Contacts¶
Contacts are Lahuta's way to represent non-covalent interactions between interaction sites in a structure.
Those sites are entities (Atom, Ring, Group), not only atoms, so contact output can describe chemistry at the correct resolution.
If you have not read the entities page yet, we recommend that you read it first: Entities.
The Easiest Approach¶
For most users, the easiest path is:
- build topology
- call
compute_contacts(...) - inspect a
ContactSet
from lahuta import LahutaSystem
from lahuta.entities import compute_contacts
system = LahutaSystem("core/data/ubi.cif")
if not system.build_topology():
raise RuntimeError("Topology build failed")
top = system.get_topology()
contacts = compute_contacts(top) # default provider: molstar
print("contacts:", contacts.size())
print("first contact:", contacts[0])
contacts is a ContactSet. Each Contact contains:
- lhs and rhs: entity IDs
- distance_sq: squared distance in A^2
- type: interaction type
Filtering To One Interaction Type¶
If you want only one type (for example hydrogen bonds), pass only=...:
from lahuta import InteractionType
from lahuta.entities import compute_contacts
hbonds = compute_contacts(top, provider="molstar", only=InteractionType.HydrogenBond)

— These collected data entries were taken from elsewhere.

import Mathlib.Data.List.Basic

/-!
# Cuspidal descent — kernel certificate of Lemma Φ and of the WINDOW-2 lemma in the finite model

Crux `EllipticUnitValueSevenOfGZK` (stmt-BirchSwinnertonDyer-19945), crux idea
`cuspidal-descent-kolyvagin-nonvanishing`, memos `CuspidalDescentHoward-g39.md` (§§6–7, Appendix C)
and `CuspidalDescentWindow-g42.md` (THEOREM W).

This file is a faithful Lean port of the finite abstraction of g39 Appendix C (the Python script
`CuspidalDescentHoward-g39-modelcheck.md`): a configuration records the active system, the class sign,
whether the active socle is thin, and the dimensions / thin-dimensions of the four eigen-spaces
`E^±(n), E′^±(n)`; one Kolyvagin-prime step of type `t` moves every space by `±1` subject to the
proved constraints C.0/C.1 of g39 (3.2, 3.3, 3.6(d), 4.1 exactness, 4.2, 4.4, 6.0, the sign-wise index
increment of Appendix B), with GREEDY passive cutting and an adversary choosing everything else.

What is certified here (by `native_decide`, i.e. modulo `Lean.ofReduceBool`; no `sorry`):

* `phiR1_le4`, `phiR1_le5` : at every valid configuration with all four dimensions `≤ 4` (resp. `≤ 5`),
  every step whose type is forced or is the R1 type `t(Y, ε)` has `Δ(ρ_E + ρ_E′) ≤ 0` (Lemma Φ, g39 7.2),
  and a step with `Δ(ρ_E + ρ_E′) > 0` is a free ii′-step of the anti-R1 type (Lemma P of g42).
* `window2_le4`, `window2_le5` : POLICY-FREE WINDOW 2 — at every valid configuration (dims `≤ 4`, resp. `≤ 5`),
  for EVERY admissible type, every `Ψ`-neutral non-leaf child is, after the forced transfers, in Case i′,
  and EVERY admissible continuation from it has `Δ(ρ_E + ρ_E′) < 0`.  No rule R2 is used anywhere.

The human-readable proof of the same statements for ALL dimensions is THEOREM W of memo g42; this file
certifies the case analysis in the range where every sub-case of that proof occurs.
No summit statement is proved by this file.
-/

set_option linter.dupNamespace false
/-!
# `Balaban1983to89.B9Thm312WholeLeafCompletePairM` — [B9] Theorem 3.12 (p. 423) AS THE WHOLE PRINTED LEAF `B9.Thm312Printed` AT THE PINS WITH NO
# DISPLAYED RESIDUAL, THE MIXED MEMBER ∇_UA∇\*_U AND THE INPUT MEMBERS (3.44)∕(3.45) ON PRINT'S DIRECTION-PAIR FAMILY ∇_{U,ν}A∇\*_{U,μ}
# (n06-k's v4 `PairM` species) — THE ROW-20 LEAF FOR THE KNIT AT `Node00.kernelFamilyB`

T. Bałaban, *Propagators for lattice gauge theories in a background field*, Commun. Math. Phys. **99** (1985) 389–434
[`Balaban1985BackgroundPropagators`, "B9"]; [4] = T. Bałaban, *Propagators and renormalization transformations for lattice
gauge theories. II*, Commun. Math. Phys. **96** (1984) 223–250 [`Balaban1984PropagatorsII`].

statement-level skeleton of published theorems with citation tags; proofs where landed; nothing here is a claim about the
Yang–Mills mass gap

THE PRINTED LOCI are those of `…B9Thm312WholeLeafRelH`, `…B9Thm312WholeDir`, `…B9Thm312WholeBlocksPairM` and `…B9Thm312WholeHHolderNbr`
(verbatim there); in particular (3.39) p. 397: *"max_{μ,ν}"* — every norm of a two-direction quantity runs over ALL direction pairs.

WHY THIS FILE (successor of `…B9Thm312WholeLeafCompleteNbrRec.thm312Printed_completeNbrRec`, same seat; located point (O4′) of seats n06-k ∕
n06-d, pub-ymgap bus 2026-08-27).  That leaf reads the record's MIXED L² member `K.l2 3` through `L2ReadsNbr … blkY blkY evY (D U ∘ₗ (A ∘ₗ
Dstar U))` and the input members `K.e4`, `K.h2` through `InputReadsNbr … blkY evY (D U ∘ₗ (A ∘ₗ Dstar U))` — ONE-SLOT composites of the bundled
letters ∇_U, ∇\*_U which, at the record's coordinate pins (`B9CoReadingCoords.coordOpK_comp` is slice-wise), carry only the DIAGONAL direction
pairs ν = μ while def-Y's `kernelFamilyB.l2 3 ∕ .e4 ∕ .h2` take `⨆ ν, ⨆ μ`: those three binders cannot be discharged there.  THIS FILE proves
the same residual-free leaf with exactly those co-readings moved to the DIRECTION-PAIR FAMILY `familyOp (fun q : P × P => Dd i U q.1 ∘ₗ (A ∘ₗ
Dds i U q.2))` into X × (P × P), block map `blk ∘ Prod.fst` — the L² line as `L2ReadsNbr K 3 U (Rel i) r Cev ((𝔬 i).blk ∘ Prod.fst) (𝔬 i).blk
(ev i) (familyOp …)`, the input members as n06-k's `B9RWSums344InputFam.InputReadsFam K U (bHX i) r ((𝔬 i).blk ∘ Prod.fst) ((𝔭 i).blkPX ∘
Prod.fst) (fun β => sliceProbe ((𝔭 i).ΦX U β)) (ev i) (familyOp …)` (input Hölder norms `bHX i ε` on X-functions, the X-probes sliced over
the family) — the species of n06-k's v4 face `B9RWSumsDefinitePinsPairM.rows131819_definite_geo9Y_pairM` (`hl3`, `hIR`), dischargeable at
single-direction coordinate letters.  ROUTE: unchanged — the landed leaf `B9Thm312WholeLeafRelH.thm312Printed_of_stepRelH` fed, as its
residual `hres`, the two typed blocks `L2Block K … U ∧ B9.Ineq343_345 K … U` for K ∈ [G_D, G₁] from `B9Thm312WholeBlocksPairM.l2Block_of_step_pairM`
∕ `holder_of_step_pairM` (Theorem 3.3 for G₀ and the perturbation step PER DIRECTION, schemas `B9Thm312WholeDir.Thm33G0Dir ∕ Thm33G0L2M ∕
StepDir`) and the Hölder member of (3.133) for H, H₁ from `B9Thm312WholeHHolderNbr.hkh_of_step_nbr`, per member and per configuration, weakened
to uniform constants (threshold max(M₁, M_L, M_L′), smallness min(a₁, (2(θ₁c + 1))⁻¹, (2(B₂θ₂c² + 1))⁻¹), rate ρ_f).

WHAT THIS FILE PROVES: ★★ `thm312Printed_completePairM` (0 `def`, 0 named fact, 0 sorry).
Binders versus `thm312Printed_completeNbrRec`: `bH` (input norms on Y) ↦ `bHX` (on X); `hl2N`∣₃ ↦ the pair family (both members); `hIN` ↦ `hIF :
InputReadsFam …` ×2; `hG0C : … → Thm33G0Dir … ∧ Thm33G0L2M …` (was `Thm33G0H ∧ Thm33G0L2P`); `hstepC : … → StepDir … (θ_D·Mα₀) (θ_H·Mα₀) δ_K U ∧
StepL2 …` (was `StepH ∧ StepL2`); everything else VERBATIM (in particular `hH1N`, `hHCN`, lines 4∕5, the Rel∕Glob∕H co-readings, all numerics).

HONEST SCOPE.  Nothing of print is asserted; every schema is a HYPOTHESIS of printed shape whose derivation (located gap G-B9-16) is not typed;
kernel-checked bookkeeping — NOT a node discharge, NOT summit progress; one finite lattice at a time; nothing continuum, nothing about the mass
gap.  Cell `pub-ymgap` (HUMAN RULING D-0062), Track A node N06 [B9], N06-ASSIGNMENT v1 row 20 (bundle F7), seat `pub-ymgap-dag-n06-l` (g6),
2026-08-27.
-/

namespace Literature.MathematicalPhysics.QuantumFieldTheory.Balaban1983to89.B9Thm312WholeLeafCompletePairM

open Literature.MathematicalPhysics.QuantumFieldTheory.Balaban1983to89
open Finset B6RandomWalk B6RandomWalkHom B9Thm34Ext B9Thm37Glue B9Thm37GlueCor36 B11SectG B9SectDSup B9SectDL2Decay
open B9Thm37AllNorms B9Thm37AllNormsInstances B9FromB6 B9FromB6ModelSignsOn B9SectBStepWhole B9Thm312Whole B9Thm312WholeLeaf
open B9Thm312WholeLeft B9Thm312WholeH B9Thm312WholeLeafLeftGlob B9Ineq347CoReading B9SectCDiffDict B9CoRealizesRel B9CoRealizesHRel
open B9RWSums343Holder B9RWSumsReadsRel B9RWSumsReadsNbr B9Ineq347 B9Thm312WholeClasses B9Thm312WholeHolder B9Thm312WholeL2
open B9Thm312WholeBlocksRel B9Thm312WholeBlocksNbr B9Thm312WholeLeafAll B9Thm312WholeHHolder B9Thm312WholeHHolderNbr B9Thm312WholeLeafRelH
open B9RWSums346SecondDiff B9Thm312WholeLeafCompleteNbr B9Thm312WholeBlocksNbrRec B9RWSums344InputFam B9Thm312WholeDir
open B9Thm312WholeBlocksPairM

noncomputable section


/-! ## The leaf of row 20 with no displayed residual, the mixed and input members on the direction-pair family -/

section Family

variable {I : Type} {d : ℕ} {c35 : ℝ} {geo : I → B9.Geometry} {bg : I → B9.Backgrounds}
variable [∀ i, Fintype (geo i).Site] [∀ i, DecidableEq (geo i).Site]
variable {X Y Z W PX PY : I → Type} {P : Type} [∀ i, Fintype (X i)] [∀ i, DecidableEq (X i)] [∀ i, Fintype (Y i)]
  [∀ i, Fintype (Z i)] [∀ i, Fintype (W i)] [∀ i, Fintype (PX i)] [∀ i, Fintype (PY i)] [Fintype P]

print("hydrogen bonds:", hbonds.size())
You can also pass multiple types as a list.
Understanding Contacts With Entity Resolution¶
A contact stores EntityID pairs. To make them human-readable quickly, use:
- contact.describe(topology)
- contact.to_dict(topology)
c = contacts[0]
print(c.describe(top))
print(c.to_dict(top))
For deeper typed access, use EntityResolver:
from lahuta import EntityResolver
resolver = EntityResolver(top)
left_rec, right_rec = resolver.resolve_contact(contacts[0])
print(type(left_rec), type(right_rec))
This is where contacts connect directly to entities: each contact side resolves to AtomRec, RingRec, or GroupRec.

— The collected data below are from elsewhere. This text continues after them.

/-! ## `K = 10`: `ν(2,10) ≤ n(2,9) = 40` — last slice and the transfer -/

set_option synthInstance.maxSize 2000000 in
set_option synthInstance.maxHeartbeats 2000000 in
set_option maxHeartbeats 4000000 in
/-- **Finite core of `n(2,9) = 40`, slice `(a = 3)`** (22212 live prefixes; pruned nested enumeration over the remaining sorted values
`< 43`, pair sums as shift-form bitmasks, `decide` in the kernel): prefixes covering `[0, next)` by pair sums never cover `[0, 41]`. [folklore] -/
theorem stampCheck_two_ten_s3 :
    ∀ b ∈ List.range 43, (3 < b ∧ (List.foldr (fun x acc => acc ||| (List.foldr (fun y acc => acc ||| 2 ^ y) 0 [0, 1, 3]) * 2 ^ x) 0 [0, 1, 3] % 2 ^ (min 42 b) = 2 ^ (min 42 b) - 1)) →
    ∀ c ∈ List.range 43, (b < c ∧ (List.foldr (fun x acc => acc ||| (List.foldr (fun y acc => acc ||| 2 ^ y) 0 [0, 1, 3, b]) * 2 ^ x) 0 [0, 1, 3, b] % 2 ^ (min 42 c) = 2 ^ (min 42 c) - 1)) →
    ∀ e ∈ List.range 43, (c < e ∧ (List.foldr (fun x acc => acc ||| (List.foldr (fun y acc => acc ||| 2 ^ y) 0 [0, 1, 3, b, c]) * 2 ^ x) 0 [0, 1, 3, b, c] % 2 ^ (min 42 e) = 2 ^ (min 42 e) - 1)) →
    ∀ f ∈ List.range 43, (e < f ∧ (List.foldr (fun x acc => acc ||| (List.foldr (fun y acc => acc ||| 2 ^ y) 0 [0, 1, 3, b, c, e]) * 2 ^ x) 0 [0, 1, 3, b, c, e] % 2 ^ (min 42 f) = 2 ^ (min 42 f) - 1)) →
    ∀ g ∈ List.range 43, (f < g ∧ (List.foldr (fun x acc => acc ||| (List.foldr (fun y acc => acc ||| 2 ^ y) 0 [0, 1, 3, b, c, e, f]) * 2 ^ x) 0 [0, 1, 3, b, c, e, f] % 2 ^ (min 42 g) = 2 ^ (min 42 g) - 1)) →
    ∀ k ∈ List.range 43, (g < k ∧ (List.foldr (fun x acc => acc ||| (List.foldr (fun y acc => acc ||| 2 ^ y) 0 [0, 1, 3, b, c, e, f, g]) * 2 ^ x) 0 [0, 1, 3, b, c, e, f, g] % 2 ^ (min 42 k) = 2 ^ (min 42 k) - 1)) →
    ∀ m ∈ List.range 43, (k < m ∧ (List.foldr (fun x acc => acc ||| (List.foldr (fun y acc => acc ||| 2 ^ y) 0 [0, 1, 3, b, c, e, f, g, k]) * 2 ^ x) 0 [0, 1, 3, b, c, e, f, g, k] % 2 ^ (min 42 m) = 2 ^ (min 42 m) - 1)) →
    ¬ (List.foldr (fun x acc => acc ||| (List.foldr (fun y acc => acc ||| 2 ^ y) 0 [0, 1, 3, b, c, e, f, g, k, m]) * 2 ^ x) 0 [0, 1, 3, b, c, e, f, g, k, m] % 2 ^ 42 = 2 ^ 42 - 1) := by
  decide +kernel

From Easy To Custom: find_contacts(...)¶
compute_contacts(...) runs a predefined provider.
find_contacts(...) lets you define your own search using entity selectors and an optional tester.
from lahuta import AtomType
from lahuta.entities import atoms, find_contacts
hydrophobic_atoms = atoms(lambda a: a.type.has(AtomType.Hydrophobic))
hydrophobic_contacts = find_contacts(top, hydrophobic_atoms, distance_max=4.5)
print("hydrophobic-like contacts:", hydrophobic_contacts.size())
You can also search across different entity kinds:
from lahuta import AtomType
from lahuta.entities import groups, rings, find_contacts
charged_groups = groups(lambda g: g.a_type.has(AtomType.PositiveCharge) or g.a_type.has(AtomType.NegativeCharge))
aromatic_rings = rings(lambda r: r.aromatic)
group_ring = find_contacts(top, charged_groups, aromatic_rings, distance_max=6.0)
print("group-ring contacts:", group_ring.size())
What Is A Tester?¶
A tester is a function that decides whether a candidate pair should become a contact, and if yes, which interaction type it should get.
Signature:
- tester(i: int, j: int, d2: float) -> InteractionType
Where:
- i, j: entity indices
- d2: squared distance
Return:
- a concrete InteractionType to keep/classify the pair
- InteractionType.NoInteraction to reject it
from lahuta import InteractionType
from lahuta.entities import find_contacts, rings
aromatic_rings = rings(lambda r: r.aromatic)
def pi_like_tester(i: int, j: int, d2: float) -> InteractionType:
if d2 <= 6.0 * 6.0:
return InteractionType.PiStacking
return InteractionType.NoInteraction
pi_like = find_contacts(top, aromatic_rings, tester=pi_like_tester, distance_max=6.0)
print("pi-like contacts:", pi_like.size())
This is the most customizable layer: selectors define candidate entities, and the tester defines the contact rule.